- nebula 版本:2.0.0
- 部署方式:单机
- 是否为线上版本:N
- 硬件信息
- 磁盘 512SSD
- CPU、内存信息 16核128G
- 问题的具体描述
- 相关的 meta / storage / graph info 日志信息
nebula中存了共(405283顶点,1737530边),如下算法只拉取其中的一部分边和点进行联通分量计算,实际运行过程中,发现数据加载过程缓慢,共用了2个多小时才将数据拉取完毕,该怎么优化解决?
import com.facebook.thrift.protocol.TCompactProtocol
import com.vesoft.nebula.connector.connector.{EdgeRank, NebulaDataFrameReader, Prop}
import com.vesoft.nebula.connector.{NebulaConnectionConfig, ReadNebulaConfig}
import org.apache.log4j.{Level, Logger}
import org.apache.spark.SparkConf
import org.apache.spark.graphx.{Graph, VertexId, VertexRDD}
import org.apache.spark.sql.SparkSession
import org.slf4j.LoggerFactory
object NebulaConnectedComponents {
private val LOG = LoggerFactory.getLogger(this.getClass)

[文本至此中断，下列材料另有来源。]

import Summits.Ventures.HSemireg.WedgeHankelRecurrenceCompanionAlgebra

/-!
# Venture HSemireg — EVERY MULTIPLICATION MATRIX IS A POLYNOMIAL IN THE SHIFT MATRIX: `M_a = a(M_X)` for the multiplication matrices `M_a = mulResidueMat m a` of `K[X]/(m)` (N73),
# so **the regular representation `a ↦ M_a` is the evaluation `a ↦ a(M_X)` at the companion ∕ shift matrix, and all `M_a` commute** (`m` monic of degree `t + 1`)

HONEST FRAMING. Part of the Lean index of the computation cell `pub-hsemireg` (seat p10 gen 30, Sunday typer «UNIFORM-IN-n»).
LINEAR ALGEBRA OF HANKEL (catalecticant) MATRICES and of polynomials over a field ONLY: no variety, no cohomology theory, no sheaf, no Ext group and no semiregularity map is constructed
here; nothing here says that HC / HC_CM / HC_AV holds; no Literature fact is declared or used.  Custodian versions as in `WedgeHankelSiegelIdeal` (1/3).

WHAT IS IN THE TREE.  N73: `mulResidueMat`, `mulResidueMat_apply`.  N91 (`WedgeHankelRecurrenceCompanionAlgebra`): `mulResidueMat_one`, `mulResidueMat_mul`, `mulResidueMat_X_pow`.  Mathlib: `Polynomial.add_modByMonic`,
`Polynomial.smul_modByMonic`, `Polynomial.induction_on'`, `Polynomial.aeval_C`, `Polynomial.aeval_X`, `Algebra.algebraMap_eq_smul_one`.
THIS FILE (namespace `Summit.Ventures.HSemireg.Wedge.HankelOuter` continued; CHAINED on N91; 0 definitions):
* §649 `mulResidueMat_add`, `mulResidueMat_smul` (linearity in the residue, any `m`), `mulResidueMat_C` (`M_{C c} = c • 1`), **`mulResidueMat_eq_aeval`** (`M_a = aeval M_X a`), `mulResidueMat_comm`
  (`M_a M_b = M_b M_a`).
Nothing Ext-side.  New names only.
-/

open Module Polynomial
open scoped Matrix Polynomial

namespace Summit.Ventures.HSemireg.Wedge.HankelOuter

open Summit.Ventures.HSemireg.Wedge Summit.Ventures.HSemireg.Wedge.Hankel

variable (K : Type*) [Field K]

/-! ## §649. Every multiplication matrix is a polynomial in the shift matrix -/

/-- `M_{a+b} = M_a + M_b` (any `m`). -/
theorem mulResidueMat_add (t : ℕ) (m a b : K[X]) : mulResidueMat K t m (a + b) = mulResidueMat K t m a + mulResidueMat K t m b := by
  ext k j
  simp only [mulResidueMat_apply, Matrix.add_apply, mul_add, Polynomial.add_modByMonic, Polynomial.coeff_add]

/-- `M_{c•a} = c • M_a` (any `m`). -/
theorem mulResidueMat_smul (t : ℕ) (m : K[X]) (c : K) (a : K[X]) : mulResidueMat K t m (c • a) = c • mulResidueMat K t m a := by
  ext k j
  simp only [mulResidueMat_apply, Matrix.smul_apply, mul_smul_comm, Polynomial.smul_modByMonic, Polynomial.coeff_smul, smul_eq_mul]

/-- `M_{C c} = c • 1` (`m` monic of degree `t + 1`). -/
theorem mulResidueMat_C {t : ℕ} {m : K[X]} (hm : m.Monic) (hmd : m.natDegree = t + 1) (c : K) :
    mulResidueMat K t m (C c) = c • (1 : Matrix (Fin (t + 1)) (Fin (t + 1)) K) := by
  rw [← mul_one (C c), ← Polynomial.smul_eq_C_mul, mulResidueMat_smul, mulResidueMat_one K hm hmd]

/-- **`M_a = a(M_X)`: every multiplication matrix of `K[X]/(m)` is the value of its residue at the shift matrix** (`m` monic of degree `t + 1`): the regular representation is evaluation at the
companion matrix. -/
theorem mulResidueMat_eq_aeval {t : ℕ} {m : K[X]} (hm : m.Monic) (hmd : m.natDegree = t + 1) (a : K[X]) :
    mulResidueMat K t m a = aeval (mulResidueMat K t m Polynomial.X) a := by
  induction a using Polynomial.induction_on' with
  | add p q hp hq => rw [mulResidueMat_add, hp, hq, map_add]
  | monomial n c =>
    rw [← Polynomial.C_mul_X_pow_eq_monomial, mulResidueMat_mul K hm hmd, mulResidueMat_C K hm hmd, mulResidueMat_X_pow K hm hmd, map_mul, Polynomial.aeval_C, map_pow,
      Polynomial.aeval_X, Algebra.algebraMap_eq_smul_one]

/-- all multiplication matrices commute: `M_a M_b = M_b M_a` (`m` monic of degree `t + 1`). -/
theorem mulResidueMat_comm {t : ℕ} {m : K[X]} (hm : m.Monic) (hmd : m.natDegree = t + 1) (a b : K[X]) :
    mulResidueMat K t m a * mulResidueMat K t m b = mulResidueMat K t m b * mulResidueMat K t m a := by
  rw [← mulResidueMat_mul K hm hmd, ← mulResidueMat_mul K hm hmd, mul_comm]

end Summit.Ventures.HSemireg.Wedge.HankelOuter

def connectedComponents(): Unit = {
// 屏蔽日志
Logger.getLogger("org.apache.spark").setLevel(Level.WARN)
val sparkConf = new SparkConf
sparkConf
.set("spark.serializer", "org.apache.spark.serializer.KryoSerializer")
.registerKryoClasses(Array[Class[_]](classOf[TCompactProtocol]))
val spark = SparkSession
.builder()
.master("local[*]")
.config(sparkConf)
.getOrCreate()
LOG.info("start to read nebula vertices")
val config =
NebulaConnectionConfig
.builder()
.withMetaAddress("10.27.20.154:9559")
.withTimeout(600000)
.withConenctionRetry(2)
.build()
val ACline_dotReadVertexConfig: ReadNebulaConfig = ReadNebulaConfig
.builder()
.withSpace("ems")
.withLabel("ACline_dot")
.withNoColumn(false)
.build()
val ACline_dotVertexRDD = spark.read.nebula(config, ACline_dotReadVertexConfig).loadVerticesToGraphx()
val BUSReadVertexConfig: ReadNebulaConfig = ReadNebulaConfig
.builder()
.withSpace("ems")
.withLabel("BUS")
.withNoColumn(false)
.build()
val BUSVertexRDD = spark.read.nebula(config, BUSReadVertexConfig).loadVerticesToGraphx()
val C_PReadVertexConfig: ReadNebulaConfig = ReadNebulaConfig
.builder()
.withSpace("ems")
.withLabel("C_P")
.withNoColumn(false)
.build()
val C_PVertexRDD = spark.read.nebula(config, C_PReadVertexConfig).loadVerticesToGraphx()
val C_SReadVertexConfig: ReadNebulaConfig = ReadNebulaConfig
.builder()
.withSpace("ems")
.withLabel("C_S")
.withNoColumn(false)
.build()
val C_SVertexRDD = spark.read.nebula(config, C_SReadVertexConfig).loadVerticesToGraphx()
val ConvertorReadVertexConfig: ReadNebulaConfig = ReadNebulaConfig
.builder()
.withSpace("ems")
.withLabel("Convertor")
.withNoColumn(false)
.build()
val ConvertorVertexRDD = spark.read.nebula(config, ConvertorReadVertexConfig).loadVerticesToGraphx()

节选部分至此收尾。